Cluster analysis of the myriad parameters accessible on flight-data recorders could provide a valuable insight into operational performance, with a view to accident prevention, research from the Massachusetts Institute of Technology (MIT) indicates.
While flight operations monitoring can assess instantaneous values of variables, such as airspeed, or detect occasions when well-defined parameters exceed limits, MIT said underlying problems can remain obscured.
Flight-data recorders offer a rich set of information which could be better exploited, it added. MIT researchers have developed a cluster analysis tool which groups flights which have common patterns.
"Flight data outside the clusters are flagged as abnormal," the institute said, allowing the tool to detect unusual instances without the need to pre-define a specific area of interest.
"The beauty is that you don't have to know ahead of time what 'normal' is," MIT aeronautics professor John Hansman said.
MIT's work involved examining a group of Boeing 777 flights into Abu Dhabi, to illustrate the principle, as well as studying 365 flights over a month operated by an undisclosed carrier, using 777s on various routes.

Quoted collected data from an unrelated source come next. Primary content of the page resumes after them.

import Mathlib
import Summits.AnomalousDissipation.AnomalousDissipation.Theses.PointSink
import Literature.Analysis.FluidPDE.StationaryEulerLaminatesHighDim
import Literature.Analysis.FluidPDE.StationaryEulerLaminateWaves
import Literature.Analysis.FluidPDE.StationaryEulerTorusGrid
import Literature.Analysis.FluidPDE.VectorCalculus
import Summits.AnomalousDissipation.AnomalousDissipation.Theorems.PointSinkPointFluxConePressurelessLaminate
import Summits.AnomalousDissipation.AnomalousDissipation.Theorems.PointSinkPointFluxConePressurelessTwoState
import Summits.AnomalousDissipation.AnomalousDissipation.Theorems.PointSinkPointFluxConePressurelessPacket
import Summits.AnomalousDissipation.AnomalousDissipation.Theorems.PointSinkPointFluxConeBoxStep
import Summits.AnomalousDissipation.AnomalousDissipation.Theorems.PointSinkPointFluxConeBoxIteration
import Summits.AnomalousDissipation.AnomalousDissipation.Theorems.PointSinkPointFluxConeReplicate
import Summits.AnomalousDissipation.AnomalousDissipation.Theorems.PointSinkPointFluxConeWildBox
import HarnessLib

/-!
# Crux `PointSink.PointFluxCone` (stmt-AnomalousDissipation-19033) — PROVED by line `Sketch`
  (dilation-periodised wild box, pressureless Tartar-framework engine)

`PointFluxCone_of : Summit.AnomalousDissipation.AnomalousDissipation.Theses.PointSink.PointFluxCone`.
The crux asks for a discretely self-similar (degrees `(-2/3,-4/3)`)
weak stationary Euler pair `(V, P)` off the origin of `ℝ³` with NON-ZERO log-mean radial energy flux
over the fundamental shell.  The line:

* **Wild box.** Run the tree's explicit stationary convex-integration scheme
  (`Literature.Analysis.FluidPDE.StationaryEuler*`, Choffrut–Székelyhidi 2014) in the open unit box
  `(0,1)³ ⊂ ℝ³` instead of `T³`, from the strict subsolution `(v₀, 0, 0)` (`3|v₀|² < e`), with two
  additions: (i) the laminates of finite order are PRESSURELESS (every splitting certificate has
  `q = 0`; in `d = 3` the stress gap is absorbed by pairwise exchange splits `fᵢ⊗fᵢ − fⱼ⊗fⱼ`, kernel
  `f_k`, followed by the tree's velocity splits `vLam`), so every wave certificate is trace free and
  the packet pressure `prC` is a lower-order term, made `≤ δ_k` in sup norm at step `k`; (ii) the
  pressures are carried along, `π = Σ_k prC_k` converges uniformly.  The limit is a bounded,
  compactly supported weak Euler pair `(W, P)`, `P = π − |W|²/3`, with PRESCRIBED Bernoulli function
  `½|W|² + P = e/6 + π` on the box; its log-radial Bernoulli moment about the far point `−c`,
  `∫ (½|W|²+P) ⟪W, x+c⟫/‖x+c‖²`, equals `(1/6)∫⟪v₀,x+c⟫²/‖x+c‖² + O(θ + δ)` for the
  non-constant energy profile `e = E₀ + ⟪v₀, x + c⟫` (the constant part drops out because
  `(x+c)/‖x+c‖²` is a gradient and `W` is weakly divergence free), hence is non-zero.
* **Replication.** Translate the box to `c + (0,1)³ ⊂ {1 < |y| < 8}` (`c = 3e₀`) and replicate along
  the dilation orbit, `V(y) = Σ_{k∈ℤ} 8^{-2k/3} W(8^{-k}y − c)` (locally one term): exactly DSS, weak
  Euler and weakly divergence free off the origin by scaling covariance and disjointness of the
  shells, and the crux's flux integral over `{1 < |y| < 8}` is the box moment above.

Seven registered stubs, composed by `PointFluxCone_of` (pure modus ponens; each stub from the third
on is an implication from the previous stub's conclusion, restated verbatim):
`stub_pressurelessLaminate` (PL, finite-dimensional), `stub_pressurelessTwoState` (PTS, Lemma 4 with
the trace bound), `stub_pressurelessPacket : PL → PTS → PPK` (Prop. 6 with pressure),
`stub_boxStep : PPK → STEP` (§2 Step 3 in the box, with pressure), `stub_boxIteration : STEP → ITER`
(the explicit iteration, energies, Cauchy, defects), `stub_wildBox : ITER → WILDBOX` (seed design,
limit, weak Euler with pressure, the moment), `stub_replicate : WILDBOX → PointFluxCone`.

HONEST CAVEAT (for the route, not a defect of the crux as typed): the witness carries no energy flux
between shells and a SIGNED Duchon–Robert defect inside each box copy (net zero per fundamental
shell); the non-zero "flux log-mean" is a bulk-roughness moment (`⟨D, log|x|⟩`).  `V ∈ L^∞_loc` off
the origin and `P` is bounded but discontinuous across the faces of the box copies.  By the landed
classical rigidity (`Theorems/PointFluxCone/Negative/ClassicalFluxRigidity*.lean`) no `C¹`-off-origin
witness exists, so roughness of this kind is forced.
-/

noncomputable section

open scoped InnerProductSpace ContDiff ENNReal Topology
open Set Function MeasureTheory Metric Filter
open Literature.Analysis.FluidPDE Literature.Analysis.FluidPDE.StationaryEuler
open Literature.Analysis.FunctionSpaces

set_option linter.dupNamespace false

namespace Summit.AnomalousDissipation.AnomalousDissipation.Theorems

/-! ## The seven stubs — all LANDED

* `stub_pressurelessLaminate` — Theorems/PointSinkPointFluxConePressurelessLaminate.lean (p160081)
* `stub_pressurelessTwoState` — Theorems/PointSinkPointFluxConePressurelessTwoState.lean (p160682)
* `stub_pressurelessPacket` — Theorems/PointSinkPointFluxConePressurelessPacket.lean (+Tools) (p161750)
* `stub_boxStep` — Theorems/PointSinkPointFluxConeBoxStep.lean (+Tools) (p161719)
* `stub_boxIteration` — Theorems/PointSinkPointFluxConeBoxIteration.lean (+Tools) (p161989)
* `stub_wildBox` — Theorems/PointSinkPointFluxConeWildBox.lean (+SeedTools, +LimitTools)
* `stub_replicate` — Theorems/PointSinkPointFluxConeReplicate.lean (+Tools) (p162250)

all in namespace `Summit.AnomalousDissipation.AnomalousDissipation.Theorems`, imported above. -/

/-! ## Composition -/

/-- **The line closes the crux modulo its seven registered stubs** (pure modus ponens:
`stub_replicate (stub_wildBox (stub_boxIteration (stub_boxStep (stub_pressurelessPacket
stub_pressurelessLaminate stub_pressurelessTwoState))))`). -/
theorem PointFluxCone_of :
    Summit.AnomalousDissipation.AnomalousDissipation.Theses.PointSink.PointFluxCone :=
  stub_replicate (stub_wildBox (stub_boxIteration (stub_boxStep
    (stub_pressurelessPacket stub_pressurelessLaminate stub_pressurelessTwoState))))

end Summit.AnomalousDissipation.AnomalousDissipation.Theorems

end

Take-off and landing data showed anomalies which were "due mostly to crew actions", said Hansman. One flight departed with much lower thrust, another had "erratic pitch behaviour", signalling difficult rotation, while a third was low on approach with an abnormally high flap setting.
MIT, which co-operated on the research with Madrid's Comillas Pontifical University, will present a paper on the technique to the DASC digital avionics conference in Seattle at the end of October.